Understandings are guidance notes issued by the Employee Share Ownership Centre following discussions with governmental and regulatory bodies.
Share Valuations Worked Examples Group
The Centre is the secretary to the Share Valuations Worked Examples Group (WEG). Worked examples agreed with HMRC appear here as Understandings, may be disseminated by WEG members and will be published by HMRC in due course.
Share Valuation Worked Example 1
Public Service Mutual Healthcare CIC (“Healthcare CIC”)
Healthcare CIC is an employee-owned community interest company.
Healthcare CIC’s share capital comprises redeemable ordinary shares of £1 each (each a Partnership Share) and one ordinary (non-redeemable) share of £1.
Shares may only be held by employees. Each permanent employee may subscribe for one Partnership Share for £1.
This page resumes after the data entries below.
import Summits.NavierStokesRegularity.FluidComputer.CascadeWitnessAnatomy
import Summits.NavierStokesRegularity.FluidComputer.SelfSimilarFace
import Summits.NavierStokesRegularity.FluidComputer.TypeIConcentrationFace
import Summits.NavierStokesRegularity.FluidComputer.AnisotropyFace
import Summits.NavierStokesRegularity.FluidComputer.VorticitySerrinFace
import Summits.NavierStokesRegularity.FluidComputer.TypeIDirectionFace
import Summits.NavierStokesRegularity.FluidComputer.ContinuationFace
import HarnessLib

/-!
# Fluid computer — the profile / Type-I / anisotropy / vorticity / continuation faces READ ON THE INTERFACE (II)

HONEST FRAMING (cell `pub-fluidc`, verbatim): *low prior, high value-of-information experiment on Tao's
machine paradigm; NOT a claim that NS blows up.* An implication from the cell's (uninhabited, as far as anyone
knows) interface structure `CascadeWitness`; nothing here is evidence of blow-up. Companion of
`CascadeWitnessProfile` (L37–L41) and `BlowupProfile.blowup_profile_of_cascadeWitness`: every `W : CascadeWitness`
yields (via `x5a_of_cascadeWitness'`) `ν > 0`, `T > 0` and a maximal smooth Leray–Hopf solution `(u, p)`, hence

* `selfSimilar_face_of_cascadeWitness` — it is not backward (discretely) self-similar about `(T, x₀)` on any
  terminal window, any centre, any factor `λ > 1` (L42);
* `anisotropy_face_of_cascadeWitness` — no component gradient `∇u₃` and no directional derivative `∂₃u` stays in
  its Serrin class on any terminal window (L45);
* `vorticity_serrin_face_of_cascadeWitness` — its vorticity lies in no `L^q_tL^r_x`, `2/q + 3/r = 2`, `1 < q < ∞`,
  on any terminal window (L47′);
* `typeI_faces_of_cascadeWitness` — it has a focus `x₀` at which (L43) a Morrey Type-I bound forces
  `γν < ‖u(t)‖_{L³(B̄(x₀, 2√(ν(T−t)/S)))}` for all late `t`, and (L49) a local Type-I bound forces the vorticity
  direction to have no modulus of continuity over the intense set near `x₀`;
* `continuation_face_of_cascadeWitness` — it is the pre-blow-up piece of a global Leray–Hopf continuation whose
  singular times form an `ℋ^{1/2}`-null set, `T` among them (L50).

0 sorry; no new definitions, no named facts.

## References

* G. Seregin, Comm. Math. Phys. 312 (2012) 833–845. [Seregin2012]
* P. G. Lemarié-Rieusset, CRC 2016, §11.5. [LemarieRieusset2016]
* H. Beirão da Veiga, Chinese Ann. Math. Ser. B 16 (1995) 407–412. [BeiraoDaVeiga1995]
* T. Barker, C. Prange, Arch. Ration. Mech. Anal. 236 (2020). [BarkerPrange2020]
* Y. Giga, H. Miura, Comm. Math. Phys. 303 (2011) 289–300. [GigaMiura2011]
* J. Leray, Acta Math. 63 (1934) 193–248. [Leray1934]
-/

noncomputable section

open MeasureTheory Set Function Filter Topology Metric
open scoped ENNReal NNReal
open Literature.Analysis.FluidPDE Literature.Analysis.FunctionSpaces Literature.Analysis.FluidPDE.FluidComputer
open Summit.NavierStokesRegularity.NavierStokesRegularity.Theorems.FluidComputer (x5a_of_cascadeWitness')
open Summit.NavierStokesRegularity.FluidComputer.SelfSimilarFace
open Summit.NavierStokesRegularity.FluidComputer.TypeIConcentrationFace
open Summit.NavierStokesRegularity.FluidComputer.AnisotropyFace
open Summit.NavierStokesRegularity.FluidComputer.VorticitySerrinFace
open Summit.NavierStokesRegularity.FluidComputer.TypeIDirectionFace
open Summit.NavierStokesRegularity.FluidComputer.ContinuationFace

namespace Summit.NavierStokesRegularity.FluidComputer.CascadeWitnessProfileB

/-- **No cascade witness is backward (discretely) self-similar** (L42 on the interface). [cite: Seregin2012, Thm. 1.1] -/
theorem selfSimilar_face_of_cascadeWitness (W : CascadeWitness) :
    ∃ ν : ℝ, 0 < ν ∧ ∃ T : ℝ, 0 < T ∧
      ∃ (u : ℝ → EuclideanSpace ℝ (Fin 3) → EuclideanSpace ℝ (Fin 3))
        (p : ℝ → EuclideanSpace ℝ (Fin 3) → ℝ),
        IsMaximalSmoothSolution ν 0 u p T ∧ IsLerayHopfOn T ν 0 (u 0) u ∧
        ∀ (x₀ : EuclideanSpace ℝ (Fin 3)) (l : ℝ), 1 < l → ∀ t₀ ∈ Ico 0 T,
          ¬ ∀ s ∈ Ioo t₀ T, ∀ x : EuclideanSpace ℝ (Fin 3),
              u (T - (T - s) / l ^ 2) x = l • u s (x₀ + l • (x - x₀)) := by
  obtain ⟨ν, hν, T, hT, u, p, hmax, hLH, -⟩ := x5a_of_cascadeWitness' W
  exact ⟨ν, hν, T, hT, u, p, hmax, hLH, fun x₀ l hl t₀ ht₀ => not_backward_dss hν hT hmax hLH x₀ hl ht₀⟩

/-- **No component and no direction of a cascade witness stays tame** (L45 on the interface).
[cite: LemarieRieusset2016, Props. 11.5–11.6] -/
theorem anisotropy_face_of_cascadeWitness (W : CascadeWitness) :
    ∃ ν : ℝ, 0 < ν ∧ ∃ T : ℝ, 0 < T ∧
      ∃ (u : ℝ → EuclideanSpace ℝ (Fin 3) → EuclideanSpace ℝ (Fin 3))
        (p : ℝ → EuclideanSpace ℝ (Fin 3) → ℝ),
        IsMaximalSmoothSolution ν 0 u p T ∧ IsLerayHopfOn T ν 0 (u 0) u ∧
        (∀ (q r : ℝ≥0∞), 2 ≤ q → q < ⊤ → 2 / q + 3 / r = 3 / 2 → ∀ t₀ ∈ Ico 0 T,
            ¬ MemLqLp q r (fun t x => fderiv ℝ (fun y => u t y 2) x) (Ioo t₀ T)) ∧
        ∀ (q r : ℝ≥0∞), 2 ≤ q → q ≤ 3 → 2 / q + 3 / r = 2 → ∀ t₀ ∈ Ico 0 T,
            ¬ MemLqLp q r (fun t x => fderiv ℝ (u t) x (EuclideanSpace.single 2 (1 : ℝ))) (Ioo t₀ T) := by
  obtain ⟨ν, hν, T, hT, u, p, hmax, hLH, -⟩ := x5a_of_cascadeWitness' W
  exact ⟨ν, hν, T, hT, u, p, hmax, hLH, anisotropy_face hν hmax hLH⟩

/-- **The vorticity of a cascade witness leaves every Serrin class on every terminal window** (L47′ on the
interface). [cite: BeiraoDaVeiga1995, Thm 1] -/
theorem vorticity_serrin_face_of_cascadeWitness (W : CascadeWitness) :
    ∃ ν : ℝ, 0 < ν ∧ ∃ T : ℝ, 0 < T ∧
      ∃ (u : ℝ → EuclideanSpace ℝ (Fin 3) → EuclideanSpace ℝ (Fin 3))
        (p : ℝ → EuclideanSpace ℝ (Fin 3) → ℝ),
        IsMaximalSmoothSolution ν 0 u p T ∧ IsLerayHopfOn T ν 0 (u 0) u ∧
        ∀ (q r : ℝ≥0∞), 1 < q → q < ⊤ → 2 / q + 3 / r = 2 → ∀ t₀ ∈ Ico 0 T,
          ¬ MemLqLp q r (fun t x => curl (u t) x) (Ioo t₀ T) := by
  obtain ⟨ν, hν, T, hT, u, p, hmax, hLH, -⟩ := x5a_of_cascadeWitness' W
  exact ⟨ν, hν, T, hT, u, p, hmax, hLH, vorticity_serrin_face hν hmax hLH⟩

/-- **The two Type-I faces of a cascade witness at its focus** (L43 and L49 on the interface): there is a focus
`x₀` (a point of unbounded velocity in every backward parabolic neighbourhood of `(T, x₀)`) at which (i) with
the absolute `γ` and `S(M)`, `t_*` of `TypeIConcentrationFace.typeI_concentration`, every Morrey Type-I bound forces
`γν < ‖u(t)‖_{L³(B̄(x₀, 2√(ν(T−t)/S)))}` for `t ∈ (t_*, T)`, and (ii) every local Type-I bound
`√(T−τ)‖u‖ ≤ C` on `(t₁, T) × B(x₀, R)` forces the vorticity direction to admit no modulus of continuity over
`{|ω| > d} ∩ B(x₀, R)` on `(t₁, T)`. [cite: BarkerPrange2020, Thm. 2] [cite: GigaMiura2011, Thm 2.10] -/
theorem typeI_faces_of_cascadeWitness :
    ∃ γ : ℝ, 0 < γ ∧ ∀ M : ℝ, 0 < M → ∃ S : ℝ, 0 < S ∧ S ≤ 1 / 4 ∧
      ∀ W : CascadeWitness, ∃ ν : ℝ, 0 < ν ∧ ∃ T : ℝ, 0 < T ∧
        ∃ (u : ℝ → EuclideanSpace ℝ (Fin 3) → EuclideanSpace ℝ (Fin 3))
          (p : ℝ → EuclideanSpace ℝ (Fin 3) → ℝ),
          IsMaximalSmoothSolution ν 0 u p T ∧ IsLerayHopfOn T ν 0 (u 0) u ∧
          ∃ x₀ : EuclideanSpace ℝ (Fin 3),
            (∀ r : ℝ, 0 < r → ∀ K : ℝ, ∃ t ∈ Ioo (T - r ^ 2) T, 0 < t ∧ ∃ x ∈ ball x₀ r, K < ‖u t x‖) ∧
            (∀ r₀ : ℝ≥0∞, 0 < r₀ → ∃ tStar : ℝ, 0 ≤ tStar ∧ tStar < T ∧ (r₀ = ∞ → tStar = 0) ∧
              ((∀ (y : EuclideanSpace ℝ (Fin 3)) (r : ℝ), 0 < r → ENNReal.ofReal r < r₀ →
                  ∀ t : ℝ, 0 < t → T - r ^ 2 / ν < t → t < T →
                    eLpNorm (u t) 2 (volume.restrict (ball y r)) ≤ ENNReal.ofReal (M * ν * Real.sqrt r)) →
                ∀ t ∈ Ioo tStar T,
                  ENNReal.ofReal (γ * ν) <
                    eLpNorm (u t) 3 (volume.restrict (closedBall x₀ (2 * Real.sqrt (ν * (T - t) / S)))))) ∧
            (∀ (t₁ R C : ℝ), t₁ ∈ Ico 0 T → 0 < R → 0 < C →
              (∀ τ ∈ Ioo t₁ T, ∀ x ∈ ball x₀ R, Real.sqrt (T - τ) * ‖u τ x‖ ≤ C) →
              ∀ (d : ℝ) (η : ℝ → ℝ), 0 < d → MonotoneOn η (Ici 0) → ContinuousOn η (Ici 0) → η 0 = 0 →
                ¬ (∀ τ ∈ Ioo t₁ T, ∀ x ∈ ball x₀ R, ∀ x' ∈ ball x₀ R,
                    d < ‖curl (u τ) x‖ → d < ‖curl (u τ) x'‖ →
                      ‖vorticityDirection (curl (u τ)) x - vorticityDirection (curl (u τ)) x'‖ ≤
                        η ‖x - x'‖)) := by
  obtain ⟨γ, hγ, H⟩ := typeI_concentration
  refine ⟨γ, hγ, fun M hM => ?_⟩
  obtain ⟨S, hS, hS4, HS⟩ := H M hM
  refine ⟨S, hS, hS4, fun W => ?_⟩
  obtain ⟨ν, hν, T, hT, u, p, hmax, hLH, -⟩ := x5a_of_cascadeWitness' W
  obtain ⟨x₀, hsing⟩ := LocalisationFace.exists_singularPoint hν hT hmax hLH
  refine ⟨ν, hν, T, hT, u, p, hmax, hLH, x₀, hsing, fun r₀ hr₀ => ?_, ?_⟩
  · obtain ⟨tStar, ht0, htT, htop, Hu⟩ := HS ν T hν hT r₀ hr₀
    exact ⟨tStar, ht0, htT, htop, fun hMorrey t ht => Hu u p hmax hLH hMorrey x₀ hsing t ht⟩
  · intro t₁ R C ht₁ hR hC htypeI d η hd hηm hηc hη0
    exact typeI_direction_no_modulus_at hν hT hmax.1 hLH hsing ht₁ hR hC htypeI hd hηm hηc hη0

/-- **Every cascade witness is the pre-blow-up piece of a global weak continuation with `ℋ^{1/2}`-null singular
times** (L50 on the interface). [cite: Leray1934, §§31–34] -/
theorem continuation_face_of_cascadeWitness (W : CascadeWitness) :
    ∃ ν : ℝ, 0 < ν ∧ ∃ T : ℝ, 0 < T ∧
      ∃ (u : ℝ → EuclideanSpace ℝ (Fin 3) → EuclideanSpace ℝ (Fin 3))
        (p : ℝ → EuclideanSpace ℝ (Fin 3) → ℝ),
        IsMaximalSmoothSolution ν 0 u p T ∧ IsLerayHopfOn T ν 0 (u 0) u ∧
        ∃ w : ℝ → EuclideanSpace ℝ (Fin 3) → EuclideanSpace ℝ (Fin 3),
          IsGlobalLerayHopf ν 0 (u 0) w ∧ (∀ t ∈ Ioc 0 T, w t = u t) ∧
          (∀ t ∈ Ioo 0 T, ¬ IsSingularTime w t) ∧ IsSingularTime w T ∧
          ∀ T₀ : ℝ, 0 < T₀ → μH[(1 / 2 : ℝ)] {t ∈ Ioo 0 T₀ | IsSingularTime w t} = 0 := by
  obtain ⟨ν, hν, T, hT, u, p, hmax, hLH, -⟩ := x5a_of_cascadeWitness' W
  exact ⟨ν, hν, T, hT, u, p, hmax, hLH, continuation_face hν hT hmax hLH⟩

end Summit.NavierStokesRegularity.FluidComputer.CascadeWitnessProfileB

end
Each share carries one vote. In practice no dividends are paid and if they were they would be subject to the dividend restrictions in the Community Interest Company Regulations 2005.
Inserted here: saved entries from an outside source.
/-- The current is quadratic in `dΦ`, so its *derivative* vanishes where `dΦ = 0` as well
(product rule: every term of `∂_λ J^ν` retains a factor `∂_μΦ(x) = 0`), for `Φ` of class `C²`
at a point with `r > 0`. [folklore] -/
theorem fderiv_tCurrent_eq_zero_of_fderiv_eq_zero (M a : ℝ) {Φ : E4 → ℝ} {x : E4}
    (hΦ : ContDiffAt ℝ 2 Φ x) (hx : 0 < radius a x) (h : fderiv ℝ Φ x = 0) (ν : Fin 4) :
    fderiv ℝ (fun x ↦ tCurrent M a Φ x ν) x = 0 := by
  have h2 : ContDiffAt ℝ ((1 : ℕ∞) + 1 : ℕ∞) Φ x := by exact_mod_cast hΦ
  have hd : ∀ μ, DifferentiableAt ℝ (fun y ↦ fderiv ℝ Φ y (E4.basisVector μ)) x := fun μ ↦
    ((h2.fderiv_right (m := (1 : ℕ∞)) le_rfl).clm_apply contDiffAt_const).differentiableAt
      one_ne_zero
  have hg : ∀ α β, DifferentiableAt ℝ (fun y ↦ inverseMetric M a y α β) x := fun α β ↦
    (contDiffAt_inverseMetric M a hx α β (n := 1)).differentiableAt one_ne_zero
  have hp0 : ∀ μ, fderiv ℝ Φ x (E4.basisVector μ) = 0 := fun μ ↦ by simp [h]
  -- a product of two differentiable functions vanishing at `x` has zero derivative at `x`
  have key : ∀ {u v : E4 → ℝ}, DifferentiableAt ℝ u x → DifferentiableAt ℝ v x → u x = 0 →
      v x = 0 → HasFDerivAt (fun y ↦ u y * v y) (0 : E4 →L[ℝ] ℝ) x := by
    intro u v hu hv hu0 hv0
    refine (hu.hasFDerivAt.mul hv.hasFDerivAt).congr_fderiv ?_
    rw [hu0, hv0, zero_smul, zero_smul, add_zero]
  have hA : DifferentiableAt ℝ
      (fun y ↦ ∑ μ, inverseMetric M a y ν μ * fderiv ℝ Φ y (E4.basisVector μ)) x :=
    DifferentiableAt.fun_sum fun μ _ ↦ (hg ν μ).mul (hd μ)
  have hA0 : ∑ μ, inverseMetric M a x ν μ * fderiv ℝ Φ x (E4.basisVector μ) = 0 := by
    simp [hp0]
  have hQ : ∀ α β, DifferentiableAt ℝ
      (fun y ↦ inverseMetric M a y α β * fderiv ℝ Φ y (E4.basisVector α)) x := fun α β ↦
    (hg α β).mul (hd α)
  have hS : HasFDerivAt (fun y ↦ ∑ α, ∑ β, inverseMetric M a y α β *
      fderiv ℝ Φ y (E4.basisVector α) * fderiv ℝ Φ y (E4.basisVector β)) (0 : E4 →L[ℝ] ℝ) x := by
    have hα : ∀ α, HasFDerivAt (fun y ↦ ∑ β, inverseMetric M a y α β *
        fderiv ℝ Φ y (E4.basisVector α) * fderiv ℝ Φ y (E4.basisVector β)) (0 : E4 →L[ℝ] ℝ) x :=
      fun α ↦ (HasFDerivAt.fun_sum fun β _ ↦ key (hQ α β) (hd β) (by simp [hp0]) (hp0 β)).congr_fderiv
        Finset.sum_const_zero
    exact (HasFDerivAt.fun_sum fun α _ ↦ hα α).congr_fderiv Finset.sum_const_zero
  have hT : HasFDerivAt (fun y ↦ tCurrent M a Φ y ν) (0 : E4 →L[ℝ] ℝ) x := by
    refine ((key hA (hd 0) hA0 (hp0 0)).sub ((hS.const_mul (2⁻¹ : ℝ)).const_mul
      (if ν = 0 then (1 : ℝ) else 0))).congr_fderiv ?_
    simp
  exact hT.fderiv

/-- The graph flux density vanishes over points where `dΦ = 0` at the graph point. [folklore] -/
theorem graphFluxDensity_eq_zero_of_fderiv_eq_zero (M a : ℝ) {F : E3 → ℝ} {Φ : E4 → ℝ} {τ : ℝ}
    {y : E3} (h : fderiv ℝ Φ (E4.ofTimeSpace (τ + F y) y) = 0) :
    graphFluxDensity M a F Φ τ y = 0 := by
  simp [graphFluxDensity, tCurrent_eq_zero_of_fderiv_eq_zero M a h]

/-- The explicit `θ`-derivative `graphFluxDeriv` vanishes over points where `dΦ = 0` at the
graph point (`Φ` of class `C²` there, `r > 0`): all its terms contain `J^ν` or `∂J^ν` at that
point. [folklore] -/
theorem graphFluxDeriv_eq_zero_of_fderiv_eq_zero (M a : ℝ) {Φ : E4 → ℝ} {F₁ G : E3 → ℝ}
    {τ c k : ℝ} {y : E3} (hΦ : ContDiffAt ℝ 2 Φ (E4.ofTimeSpace (τ + (F₁ y + c * G y)) y))
    (hx : 0 < radius a (E4.ofTimeSpace (τ + (F₁ y + c * G y)) y))
    (h : fderiv ℝ Φ (E4.ofTimeSpace (τ + (F₁ y + c * G y)) y) = 0) :
    graphFluxDeriv M a Φ F₁ G τ c k y = 0 := by
  simp [graphFluxDeriv, tCurrent_eq_zero_of_fderiv_eq_zero M a h,
    fderiv_tCurrent_eq_zero_of_fderiv_eq_zero M a hΦ hx h]

/-- Where the manifold derivative of `ψ : U → ℝ` vanishes, the representative
`Function.extend Subtype.val ψ 0` has zero Fréchet derivative (`OpensChart.mfderiv_eq`).
[folklore] -/
theorem fderiv_extend_eq_zero {U : TopologicalSpace.Opens E4} {ψ : U → ℝ} {n : ℕ∞ω} (hn : n ≠ 0)
    (hψ : ContMDiff 𝓘(ℝ, E4) 𝓘(ℝ, ℝ) n ψ) (x : U)
    (h : mfderiv 𝓘(ℝ, E4) 𝓘(ℝ, ℝ) ψ x = 0) :
    fderiv ℝ (Function.extend Subtype.val ψ 0) x = 0 := by
  have hrep : ∀ y : U, ψ y = Function.extend Subtype.val ψ 0 y :=
    fun y ↦ (Subtype.val_injective.extend_apply _ _ y).symm
  have hΦ : DifferentiableAt ℝ (Function.extend Subtype.val ψ 0) x :=
    ((OpensChart.contMDiffAt_iff x ψ _ hrep).mp (hψ x)).differentiableAt hn
  have := OpensChart.mfderiv_eq x ψ _ hrep hΦ
  rw [this] at h
  exact h

/-- The derivative of Mathlib's `Real.smoothTransition` is bounded (it is continuous and
vanishes off `[0, 1]`). [folklore] -/
theorem exists_bound_deriv_smoothTransition :
    ∃ K : ℝ, 0 ≤ K ∧ ∀ t, |deriv Real.smoothTransition t| ≤ K := by
  obtain ⟨B, hB⟩ := (isCompact_Icc (a := (0 : ℝ)) (b := 1)).exists_bound_of_continuousOn
    ((Real.smoothTransition.contDiff (n := 1)).continuous_deriv le_rfl).continuousOn
  refine ⟨max B 0, le_max_right _ _, fun t ↦ ?_⟩
  rcases lt_trichotomy t 0 with ht | ht | ht
  · have : deriv Real.smoothTransition t = 0 := by
      have hev : Real.smoothTransition =ᶠ[𝓝 t] fun _ ↦ (0 : ℝ) := by
        filter_upwards [Iio_mem_nhds ht] with u hu
        exact Real.smoothTransition.zero_of_nonpos (le_of_lt hu)
      rw [hev.deriv_eq, deriv_const]
    rw [this, abs_zero]; exact le_max_right _ _
  · subst ht
    have := hB 0 ⟨le_rfl, zero_le_one⟩
    rw [Real.norm_eq_abs] at this
    exact this.trans (le_max_left _ _)
  · rcases le_or_gt t 1 with ht1 | ht1
    · have := hB t ⟨ht.le, ht1⟩
      rw [Real.norm_eq_abs] at this
      exact this.trans (le_max_left _ _)
    · have : deriv Real.smoothTransition t = 0 := by
        have hev : Real.smoothTransition =ᶠ[𝓝 t] fun _ ↦ (1 : ℝ) := by
          filter_upwards [Ioi_mem_nhds ht1] with u hu
          exact Real.smoothTransition.one_of_one_le (le_of_lt hu)
        rw [hev.deriv_eq, deriv_const]
      rw [this, abs_zero]; exact le_max_right _ _

/-- The graph map `y ↦ (τ + F(y), y)` is continuous within a set on which the height is.
[folklore] -/
theorem continuousWithinAt_graphMap {F : E3 → ℝ} {T : Set E3} {y : E3}
    (hF : ContinuousWithinAt F T y) (τ : ℝ) :
    ContinuousWithinAt (fun y ↦ E4.ofTimeSpace (τ + F y) y) T y := by
  have : (fun y ↦ E4.ofTimeSpace (τ + F y) y) =
      fun y ↦ (τ + F y) • E4.basisVector 0 + E4.spaceEmbed y :=
    funext fun y ↦ E4.ofTimeSpace_eq_smul_add' _ _
  rw [this]
  exact ((continuousWithinAt_const.add hF).smul continuousWithinAt_const).add
    E4.spaceEmbed.continuous.continuousWithinAt

/-- The graph map `y ↦ (τ + F(y), y)` of a `C^n` height is `C^n`. [folklore] -/
theorem contDiff_graphMap {F : E3 → ℝ} {n : ℕ∞ω} (hF : ContDiff ℝ n F) (τ : ℝ) :
    ContDiff ℝ n (fun y ↦ E4.ofTimeSpace (τ + F y) y) := by
  have : (fun y ↦ E4.ofTimeSpace (τ + F y) y) =
      fun y ↦ (τ + F y) • E4.basisVector 0 + E4.spaceEmbed y :=
    funext fun y ↦ E4.ofTimeSpace_eq_smul_add' _ _
  rw [this]
  exact ((contDiff_const.add hF).smul contDiff_const).add E4.spaceEmbed.contDiff

/-- **Continuity of the current along graphs.** For `Φ` of class `C¹` on an open set
`O ⊆ {r > 0}` and a height `F` continuous on `T` whose graph over `T` lies in `O`,
`y ↦ J^ν(τ + F(y), y)` is continuous on `T`. [folklore] -/
theorem continuousOn_tCurrent_comp_graph (M a : ℝ) {Φ : E4 → ℝ} {O : Set E4} (hO : IsOpen O)
    (hΦ : ContDiffOn ℝ 1 Φ O) (hOr : ∀ x ∈ O, 0 < radius a x) {F : E3 → ℝ} {T : Set E3}
    (hF : ContinuousOn F T) (τ : ℝ) (hT : ∀ y ∈ T, E4.ofTimeSpace (τ + F y) y ∈ O) (ν : Fin 4) :
    ContinuousOn (fun y ↦ tCurrent M a Φ (E4.ofTimeSpace (τ + F y) y) ν) T := by
  intro y hy
  have hx := hT y hy
  have h1 : ContDiffAt ℝ (((0 : ℕ∞) + 1 : ℕ∞) : ℕ∞ω) Φ (E4.ofTimeSpace (τ + F y) y) := by
    rw [zero_add]
    exact_mod_cast hΦ.contDiffAt (hO.mem_nhds hx)
  have hJ : ContinuousAt (fun x ↦ tCurrent M a Φ x ν) (E4.ofTimeSpace (τ + F y) y) :=
    (contDiffAt_tCurrent M a h1 (hOr _ hx) ν).continuousAt
  exact ContinuousAt.comp_continuousWithinAt (f := fun y ↦ E4.ofTimeSpace (τ + F y) y) hJ
    (continuousWithinAt_graphMap (hF y hy) τ)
If a holder of a Partnership Share ceases to be an employee of Healthcare CIC then their share is redeemed for £1.
The ordinary (non-redeemable) share is the same as a Partnership Share except that it is non-redeemable and must be held only by an executive director.
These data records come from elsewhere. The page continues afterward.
open Literature.MathematicalPhysics.QuantumFieldTheory.Balaban1983to89
open Literature.MathematicalPhysics.QuantumFieldTheory.Balaban1983to89.T3ContinuumYM3Torus
open Literature.MathematicalPhysics.QuantumFieldTheory.Balaban1985CMP102.Setting
open Literature.MathematicalPhysics.QuantumFieldTheory.Balaban1983to89.B5Eq118OneStroke (iterBlockOf)
open Summit.QuantumFields.Balaban3D.Carriers (coarsen)
open Summit.QuantumFields.YangMills.Theorems.AvgIterLocality (coarsen_eq_iterBlockOf)
open Summit.QuantumFields.YangMills.Theorems.AbelianEML (linAvgIter curlAt)
open Summit.QuantumFields.YangMills.Theorems.AbelianEML.OneBlock
open Summit.QuantumFields.YangMills.Theorems.LinearLiftMatrix

variable {F : T3Family} {K k : ℕ} {n : Type*}

/-! ## §1 The untwisted port `byEntry (obLiftL F K k)`: exactness, `𝔰𝔲`-valuedness, sup bound, one-block locality, curl row -/

section Untwisted

/-- **★ (E) EXACTNESS OF THE MATRIX PORT OF THE ONE-BLOCK KERNEL**: `linAvgIterM k (byEntry obLiftL A) = A` for every `M_n(ℂ)`-valued coarse one-form `A` (`k ≤ K`, `L^k ≥ 3`).
[cite: Balaban1987RG1, (0.4)+(0.11) p.253] -/
theorem linAvgIterM_byEntry_obLiftL [Fintype n] [DecidableEq n] [Nonempty n] (hk : k ≤ K) (hn3 : 3 ≤ F.L ^ k) (A : PBond (F.P K) k → Matrix n n ℂ) :
    linAvgIterM k (byEntry (obLiftL F K k) A) = A :=
  linAvgIterM_byEntry_of_exact k (obLiftL F K k) (obLiftL_rowE hk hn3) A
There are numerous issued shares and each shareholder has a very small insignificant minority shareholding.
The Actual Market Value of each share in Healthcare CIC is £1.
It is unusual in private company share valuations for the Actual Market Value and the Unrestricted Market Value to be the same but, in the particular circumstances of this example, the Unrestricted Market Value may also be taken as £1.
Share Valuation Worked Example 2
EOT owned company (“Pamela Ltd”)
Pamela Limited is an owner managed business which was founded by its CEO Ms Pamela Smith. Pamela Limited has grown steadily since it was started 20 years ago.
- Ms Pamela Smith is looking to retire in a few years’ time and in the meantime would like to scale back her involvement with the business. From time to time the business has received approaches from potential purchasers but Ms Pamela Smith would prefer Pamela Limited to continue to be independent after she retires and be run by the management team and employees who have helped her build the business.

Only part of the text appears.